◆ Task to complete:
The word "MuThreeKernel" marks the lines to find; copy every such line from the data below.

Collection entries

* * * * *

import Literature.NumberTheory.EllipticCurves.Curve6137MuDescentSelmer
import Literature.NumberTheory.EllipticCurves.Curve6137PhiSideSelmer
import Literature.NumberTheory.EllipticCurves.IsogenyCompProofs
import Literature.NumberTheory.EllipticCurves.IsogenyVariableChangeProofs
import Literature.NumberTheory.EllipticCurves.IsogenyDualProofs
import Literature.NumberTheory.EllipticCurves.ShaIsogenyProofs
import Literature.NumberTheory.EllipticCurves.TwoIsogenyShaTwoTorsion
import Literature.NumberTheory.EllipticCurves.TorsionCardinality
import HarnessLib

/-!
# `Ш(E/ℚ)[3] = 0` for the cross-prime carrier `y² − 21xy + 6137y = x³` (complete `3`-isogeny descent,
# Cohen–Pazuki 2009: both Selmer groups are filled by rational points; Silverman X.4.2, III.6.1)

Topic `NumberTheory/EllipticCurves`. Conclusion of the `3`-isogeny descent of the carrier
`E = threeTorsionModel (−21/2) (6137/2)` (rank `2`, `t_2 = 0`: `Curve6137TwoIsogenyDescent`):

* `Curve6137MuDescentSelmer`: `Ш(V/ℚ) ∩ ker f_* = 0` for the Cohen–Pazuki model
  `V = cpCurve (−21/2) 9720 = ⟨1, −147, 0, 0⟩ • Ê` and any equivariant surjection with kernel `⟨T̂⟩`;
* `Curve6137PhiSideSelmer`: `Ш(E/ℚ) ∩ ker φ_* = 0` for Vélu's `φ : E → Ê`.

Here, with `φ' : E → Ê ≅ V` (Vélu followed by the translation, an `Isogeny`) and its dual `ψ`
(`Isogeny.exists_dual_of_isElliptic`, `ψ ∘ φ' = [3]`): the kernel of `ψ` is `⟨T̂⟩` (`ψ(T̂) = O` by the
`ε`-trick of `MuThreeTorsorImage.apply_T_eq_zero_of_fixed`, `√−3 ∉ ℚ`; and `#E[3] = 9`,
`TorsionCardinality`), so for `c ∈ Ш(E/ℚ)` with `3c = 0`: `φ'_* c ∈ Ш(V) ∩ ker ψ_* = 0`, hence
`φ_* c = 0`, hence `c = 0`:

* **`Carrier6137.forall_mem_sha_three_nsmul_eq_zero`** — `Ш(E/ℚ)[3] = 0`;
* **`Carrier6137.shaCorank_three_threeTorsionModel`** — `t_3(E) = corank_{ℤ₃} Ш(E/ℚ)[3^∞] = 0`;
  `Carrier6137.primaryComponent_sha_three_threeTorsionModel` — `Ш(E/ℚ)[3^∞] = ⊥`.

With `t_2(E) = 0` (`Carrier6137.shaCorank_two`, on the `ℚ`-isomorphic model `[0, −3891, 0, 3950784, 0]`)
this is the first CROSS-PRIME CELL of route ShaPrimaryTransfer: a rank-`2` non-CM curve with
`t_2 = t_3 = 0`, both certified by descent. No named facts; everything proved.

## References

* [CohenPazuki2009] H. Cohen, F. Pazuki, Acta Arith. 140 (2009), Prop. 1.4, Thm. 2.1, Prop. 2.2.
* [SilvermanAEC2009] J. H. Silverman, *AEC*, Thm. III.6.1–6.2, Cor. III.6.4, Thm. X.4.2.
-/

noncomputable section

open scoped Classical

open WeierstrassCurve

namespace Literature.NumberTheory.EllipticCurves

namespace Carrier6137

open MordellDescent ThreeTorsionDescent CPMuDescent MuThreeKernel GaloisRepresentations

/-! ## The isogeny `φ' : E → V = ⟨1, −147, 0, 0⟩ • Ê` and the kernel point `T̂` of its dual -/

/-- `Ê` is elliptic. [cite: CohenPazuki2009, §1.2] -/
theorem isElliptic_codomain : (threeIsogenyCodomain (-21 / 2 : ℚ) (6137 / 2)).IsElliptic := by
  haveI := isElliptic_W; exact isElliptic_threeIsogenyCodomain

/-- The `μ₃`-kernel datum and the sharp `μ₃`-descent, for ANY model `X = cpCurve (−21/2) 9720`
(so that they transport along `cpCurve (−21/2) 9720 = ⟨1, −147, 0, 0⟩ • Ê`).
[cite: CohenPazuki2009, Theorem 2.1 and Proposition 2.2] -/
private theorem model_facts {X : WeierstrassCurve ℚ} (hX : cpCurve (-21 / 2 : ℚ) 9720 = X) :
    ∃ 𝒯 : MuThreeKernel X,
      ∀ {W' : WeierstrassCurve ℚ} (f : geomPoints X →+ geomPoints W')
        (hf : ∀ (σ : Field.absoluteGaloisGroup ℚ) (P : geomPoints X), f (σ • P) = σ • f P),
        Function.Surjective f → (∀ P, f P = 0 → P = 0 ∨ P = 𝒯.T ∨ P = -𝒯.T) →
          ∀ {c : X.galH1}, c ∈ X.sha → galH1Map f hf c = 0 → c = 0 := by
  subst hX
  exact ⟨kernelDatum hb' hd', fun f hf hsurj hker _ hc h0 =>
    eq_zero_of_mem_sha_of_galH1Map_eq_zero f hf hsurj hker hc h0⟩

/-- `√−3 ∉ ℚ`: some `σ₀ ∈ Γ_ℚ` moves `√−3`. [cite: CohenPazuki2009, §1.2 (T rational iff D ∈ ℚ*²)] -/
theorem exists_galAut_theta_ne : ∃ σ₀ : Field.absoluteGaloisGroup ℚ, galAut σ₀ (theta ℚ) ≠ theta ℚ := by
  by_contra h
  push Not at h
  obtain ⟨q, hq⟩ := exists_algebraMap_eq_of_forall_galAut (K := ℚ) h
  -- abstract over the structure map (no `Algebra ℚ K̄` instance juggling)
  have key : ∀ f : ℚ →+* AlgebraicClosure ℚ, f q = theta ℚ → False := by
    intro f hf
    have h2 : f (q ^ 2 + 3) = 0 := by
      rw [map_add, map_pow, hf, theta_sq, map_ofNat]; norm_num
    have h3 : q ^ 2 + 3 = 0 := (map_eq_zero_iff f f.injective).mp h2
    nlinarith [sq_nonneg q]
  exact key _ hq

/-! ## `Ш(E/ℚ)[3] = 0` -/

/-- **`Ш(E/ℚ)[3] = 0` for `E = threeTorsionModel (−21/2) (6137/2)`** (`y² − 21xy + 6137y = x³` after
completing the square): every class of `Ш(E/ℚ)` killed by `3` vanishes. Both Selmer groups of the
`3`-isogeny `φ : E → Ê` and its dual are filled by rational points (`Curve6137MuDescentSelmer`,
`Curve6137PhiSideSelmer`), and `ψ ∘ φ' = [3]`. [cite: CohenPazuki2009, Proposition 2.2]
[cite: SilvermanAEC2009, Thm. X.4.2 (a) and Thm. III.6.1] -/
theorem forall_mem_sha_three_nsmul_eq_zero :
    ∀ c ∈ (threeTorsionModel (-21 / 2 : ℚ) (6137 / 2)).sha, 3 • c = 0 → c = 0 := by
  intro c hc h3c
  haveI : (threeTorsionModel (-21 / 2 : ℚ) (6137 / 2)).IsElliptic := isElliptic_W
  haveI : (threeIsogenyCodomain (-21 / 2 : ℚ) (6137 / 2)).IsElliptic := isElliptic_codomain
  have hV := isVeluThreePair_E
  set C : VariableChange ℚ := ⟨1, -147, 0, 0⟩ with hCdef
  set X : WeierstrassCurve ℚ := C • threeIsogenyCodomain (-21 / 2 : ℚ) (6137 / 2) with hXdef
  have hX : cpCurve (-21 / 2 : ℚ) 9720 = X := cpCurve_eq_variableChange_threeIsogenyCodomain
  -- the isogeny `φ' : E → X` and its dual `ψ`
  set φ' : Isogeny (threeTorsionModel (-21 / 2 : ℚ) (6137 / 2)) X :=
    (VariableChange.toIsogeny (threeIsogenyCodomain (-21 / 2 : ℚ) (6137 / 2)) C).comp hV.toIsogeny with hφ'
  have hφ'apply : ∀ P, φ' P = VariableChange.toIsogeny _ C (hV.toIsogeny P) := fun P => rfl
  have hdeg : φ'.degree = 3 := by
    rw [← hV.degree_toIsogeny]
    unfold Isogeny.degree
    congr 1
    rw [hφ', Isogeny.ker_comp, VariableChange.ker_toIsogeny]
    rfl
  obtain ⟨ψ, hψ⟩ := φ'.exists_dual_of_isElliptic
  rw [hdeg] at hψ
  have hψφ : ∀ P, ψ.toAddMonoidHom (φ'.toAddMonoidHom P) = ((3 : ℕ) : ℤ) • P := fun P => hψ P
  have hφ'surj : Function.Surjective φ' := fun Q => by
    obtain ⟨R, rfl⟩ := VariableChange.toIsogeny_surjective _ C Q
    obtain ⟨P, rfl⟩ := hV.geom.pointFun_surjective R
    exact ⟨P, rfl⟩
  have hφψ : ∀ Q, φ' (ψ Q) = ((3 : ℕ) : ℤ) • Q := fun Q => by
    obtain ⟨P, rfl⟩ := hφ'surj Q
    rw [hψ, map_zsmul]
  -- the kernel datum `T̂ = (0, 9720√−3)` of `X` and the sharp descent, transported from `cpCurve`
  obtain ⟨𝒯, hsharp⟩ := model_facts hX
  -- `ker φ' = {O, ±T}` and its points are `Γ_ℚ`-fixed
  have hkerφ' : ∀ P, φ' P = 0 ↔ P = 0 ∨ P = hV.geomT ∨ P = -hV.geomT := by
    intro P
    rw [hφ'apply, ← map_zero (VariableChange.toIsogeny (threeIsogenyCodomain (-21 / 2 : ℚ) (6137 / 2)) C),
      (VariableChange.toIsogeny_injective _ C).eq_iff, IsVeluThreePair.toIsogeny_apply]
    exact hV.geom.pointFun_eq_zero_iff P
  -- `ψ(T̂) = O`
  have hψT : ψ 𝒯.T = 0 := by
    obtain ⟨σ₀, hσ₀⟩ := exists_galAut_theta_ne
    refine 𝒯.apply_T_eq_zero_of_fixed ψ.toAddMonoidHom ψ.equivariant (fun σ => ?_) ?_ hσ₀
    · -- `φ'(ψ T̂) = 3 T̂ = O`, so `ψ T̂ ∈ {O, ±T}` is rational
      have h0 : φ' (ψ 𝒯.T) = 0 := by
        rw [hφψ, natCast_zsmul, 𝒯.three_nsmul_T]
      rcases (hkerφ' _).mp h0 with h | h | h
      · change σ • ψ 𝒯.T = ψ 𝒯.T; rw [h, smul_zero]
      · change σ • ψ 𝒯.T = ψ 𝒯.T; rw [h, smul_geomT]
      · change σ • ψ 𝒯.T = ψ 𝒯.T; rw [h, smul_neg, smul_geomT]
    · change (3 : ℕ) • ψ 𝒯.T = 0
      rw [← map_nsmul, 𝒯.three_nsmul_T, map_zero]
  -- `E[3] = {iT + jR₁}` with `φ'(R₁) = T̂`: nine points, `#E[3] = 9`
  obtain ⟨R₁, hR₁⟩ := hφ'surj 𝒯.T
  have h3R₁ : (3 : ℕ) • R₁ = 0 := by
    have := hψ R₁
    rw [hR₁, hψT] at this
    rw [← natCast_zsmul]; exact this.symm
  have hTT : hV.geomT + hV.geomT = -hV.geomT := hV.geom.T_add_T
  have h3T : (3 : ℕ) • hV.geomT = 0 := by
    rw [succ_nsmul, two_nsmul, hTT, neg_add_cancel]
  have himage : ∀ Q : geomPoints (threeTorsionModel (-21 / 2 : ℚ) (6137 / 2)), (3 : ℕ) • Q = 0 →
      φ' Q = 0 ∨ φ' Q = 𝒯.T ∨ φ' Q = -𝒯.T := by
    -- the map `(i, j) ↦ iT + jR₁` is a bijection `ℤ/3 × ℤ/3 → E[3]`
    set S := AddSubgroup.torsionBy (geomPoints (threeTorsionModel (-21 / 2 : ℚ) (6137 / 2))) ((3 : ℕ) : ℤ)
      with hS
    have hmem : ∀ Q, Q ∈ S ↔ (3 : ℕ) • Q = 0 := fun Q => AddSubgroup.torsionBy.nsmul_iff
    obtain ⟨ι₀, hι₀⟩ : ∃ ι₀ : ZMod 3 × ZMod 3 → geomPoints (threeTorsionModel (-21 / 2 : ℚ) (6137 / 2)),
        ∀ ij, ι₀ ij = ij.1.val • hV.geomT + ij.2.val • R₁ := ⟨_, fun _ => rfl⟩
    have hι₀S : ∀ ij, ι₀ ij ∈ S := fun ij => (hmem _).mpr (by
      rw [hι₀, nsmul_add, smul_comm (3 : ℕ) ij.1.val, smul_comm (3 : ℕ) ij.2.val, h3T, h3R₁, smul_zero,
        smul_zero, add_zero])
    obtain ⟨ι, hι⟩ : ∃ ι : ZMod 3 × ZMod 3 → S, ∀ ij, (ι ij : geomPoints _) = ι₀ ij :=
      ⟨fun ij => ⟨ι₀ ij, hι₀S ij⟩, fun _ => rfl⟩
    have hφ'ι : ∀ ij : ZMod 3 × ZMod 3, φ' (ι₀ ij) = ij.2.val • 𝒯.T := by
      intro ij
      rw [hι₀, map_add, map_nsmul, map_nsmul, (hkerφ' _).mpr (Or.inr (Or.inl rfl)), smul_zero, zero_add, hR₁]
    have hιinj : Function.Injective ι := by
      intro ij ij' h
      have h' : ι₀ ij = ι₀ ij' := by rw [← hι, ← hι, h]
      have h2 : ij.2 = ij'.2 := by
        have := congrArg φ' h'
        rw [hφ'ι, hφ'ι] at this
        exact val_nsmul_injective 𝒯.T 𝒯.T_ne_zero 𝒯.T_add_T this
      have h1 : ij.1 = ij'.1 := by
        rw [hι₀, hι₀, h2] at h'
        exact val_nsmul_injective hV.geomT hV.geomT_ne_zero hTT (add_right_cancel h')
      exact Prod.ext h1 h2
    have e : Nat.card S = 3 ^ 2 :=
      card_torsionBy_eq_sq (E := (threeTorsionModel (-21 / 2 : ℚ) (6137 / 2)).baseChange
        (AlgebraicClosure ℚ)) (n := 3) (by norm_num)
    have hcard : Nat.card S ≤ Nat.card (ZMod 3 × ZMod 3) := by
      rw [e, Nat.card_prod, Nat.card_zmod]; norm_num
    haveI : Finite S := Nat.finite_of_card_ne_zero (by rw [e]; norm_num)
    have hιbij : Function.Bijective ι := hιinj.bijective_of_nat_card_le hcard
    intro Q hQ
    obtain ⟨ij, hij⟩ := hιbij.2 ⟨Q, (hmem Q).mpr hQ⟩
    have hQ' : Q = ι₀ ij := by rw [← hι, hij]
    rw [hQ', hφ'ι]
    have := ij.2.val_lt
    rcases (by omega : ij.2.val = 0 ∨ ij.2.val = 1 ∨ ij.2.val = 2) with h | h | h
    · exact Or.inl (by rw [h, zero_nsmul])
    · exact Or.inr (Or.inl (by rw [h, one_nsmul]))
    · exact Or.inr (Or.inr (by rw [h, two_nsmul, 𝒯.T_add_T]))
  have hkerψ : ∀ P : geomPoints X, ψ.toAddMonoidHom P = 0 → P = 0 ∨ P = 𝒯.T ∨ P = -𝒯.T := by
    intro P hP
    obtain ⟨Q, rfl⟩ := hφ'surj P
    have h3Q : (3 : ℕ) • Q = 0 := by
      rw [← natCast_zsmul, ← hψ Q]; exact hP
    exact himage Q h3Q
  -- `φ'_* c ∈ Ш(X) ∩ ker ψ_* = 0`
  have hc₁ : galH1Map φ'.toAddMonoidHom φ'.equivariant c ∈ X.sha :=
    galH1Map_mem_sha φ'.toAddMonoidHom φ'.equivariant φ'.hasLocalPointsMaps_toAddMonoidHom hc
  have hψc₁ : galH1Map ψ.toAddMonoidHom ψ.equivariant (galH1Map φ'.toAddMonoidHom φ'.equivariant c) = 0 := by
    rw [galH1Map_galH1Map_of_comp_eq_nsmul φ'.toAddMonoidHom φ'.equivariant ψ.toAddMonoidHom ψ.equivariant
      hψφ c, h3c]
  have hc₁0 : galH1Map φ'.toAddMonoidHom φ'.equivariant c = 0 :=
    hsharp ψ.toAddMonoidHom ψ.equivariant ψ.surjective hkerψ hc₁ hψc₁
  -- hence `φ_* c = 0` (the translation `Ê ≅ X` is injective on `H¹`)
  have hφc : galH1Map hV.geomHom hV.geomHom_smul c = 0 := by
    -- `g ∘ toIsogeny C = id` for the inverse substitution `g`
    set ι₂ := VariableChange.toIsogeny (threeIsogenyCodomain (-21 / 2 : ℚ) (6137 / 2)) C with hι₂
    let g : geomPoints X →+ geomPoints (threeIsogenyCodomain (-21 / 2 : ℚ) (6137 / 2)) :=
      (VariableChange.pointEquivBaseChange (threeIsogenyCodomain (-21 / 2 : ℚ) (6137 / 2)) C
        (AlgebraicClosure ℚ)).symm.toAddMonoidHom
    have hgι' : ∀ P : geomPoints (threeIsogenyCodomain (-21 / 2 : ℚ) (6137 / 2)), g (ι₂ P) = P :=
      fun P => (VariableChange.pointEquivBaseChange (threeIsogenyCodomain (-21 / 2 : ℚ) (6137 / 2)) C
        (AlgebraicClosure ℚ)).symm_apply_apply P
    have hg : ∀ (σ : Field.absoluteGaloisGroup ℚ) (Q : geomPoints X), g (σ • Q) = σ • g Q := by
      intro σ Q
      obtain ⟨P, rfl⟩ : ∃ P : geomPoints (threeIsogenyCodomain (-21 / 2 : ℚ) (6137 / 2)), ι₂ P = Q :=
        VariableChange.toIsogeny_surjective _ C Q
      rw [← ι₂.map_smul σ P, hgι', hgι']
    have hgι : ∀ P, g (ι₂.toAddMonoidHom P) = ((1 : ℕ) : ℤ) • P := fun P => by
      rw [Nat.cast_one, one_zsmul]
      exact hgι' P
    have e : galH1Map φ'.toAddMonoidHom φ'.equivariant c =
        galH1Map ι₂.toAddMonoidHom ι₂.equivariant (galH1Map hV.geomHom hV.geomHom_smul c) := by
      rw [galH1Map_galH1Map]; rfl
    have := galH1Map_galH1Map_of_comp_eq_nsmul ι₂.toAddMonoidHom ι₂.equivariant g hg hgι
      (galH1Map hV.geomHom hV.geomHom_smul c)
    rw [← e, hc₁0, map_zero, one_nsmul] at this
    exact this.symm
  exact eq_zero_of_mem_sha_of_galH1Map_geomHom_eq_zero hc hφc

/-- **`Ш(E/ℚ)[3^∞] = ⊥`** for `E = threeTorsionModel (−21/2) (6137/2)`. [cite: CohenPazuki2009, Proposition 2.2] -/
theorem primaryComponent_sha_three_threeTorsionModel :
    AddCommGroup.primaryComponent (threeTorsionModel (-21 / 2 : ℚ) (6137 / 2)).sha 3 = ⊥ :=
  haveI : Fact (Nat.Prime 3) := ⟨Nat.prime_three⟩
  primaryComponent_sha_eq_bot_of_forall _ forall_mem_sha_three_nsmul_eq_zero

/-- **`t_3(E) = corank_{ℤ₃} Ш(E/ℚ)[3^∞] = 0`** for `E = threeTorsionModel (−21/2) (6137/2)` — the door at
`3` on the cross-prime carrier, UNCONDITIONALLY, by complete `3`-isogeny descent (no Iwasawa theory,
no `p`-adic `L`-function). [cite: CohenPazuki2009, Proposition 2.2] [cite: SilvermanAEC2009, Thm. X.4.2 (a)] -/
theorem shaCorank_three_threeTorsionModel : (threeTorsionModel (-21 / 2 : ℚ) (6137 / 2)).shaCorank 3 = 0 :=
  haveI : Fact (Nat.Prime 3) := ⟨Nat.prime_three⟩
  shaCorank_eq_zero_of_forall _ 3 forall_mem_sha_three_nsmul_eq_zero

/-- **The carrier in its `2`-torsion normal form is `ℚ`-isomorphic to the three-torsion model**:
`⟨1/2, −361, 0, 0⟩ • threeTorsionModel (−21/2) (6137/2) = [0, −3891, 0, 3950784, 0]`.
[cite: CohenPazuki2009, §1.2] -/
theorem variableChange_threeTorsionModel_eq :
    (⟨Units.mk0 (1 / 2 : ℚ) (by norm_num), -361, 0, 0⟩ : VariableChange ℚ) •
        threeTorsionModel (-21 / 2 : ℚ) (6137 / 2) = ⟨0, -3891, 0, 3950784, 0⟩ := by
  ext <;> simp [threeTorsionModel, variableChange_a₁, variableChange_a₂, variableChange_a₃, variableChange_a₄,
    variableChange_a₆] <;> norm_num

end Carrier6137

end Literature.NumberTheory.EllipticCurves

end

* * * * *

◆ Answer to this task:
open MordellDescent ThreeTorsionDescent CPMuDescent MuThreeKernel GaloisRepresentations
    ∃ 𝒯 : MuThreeKernel X,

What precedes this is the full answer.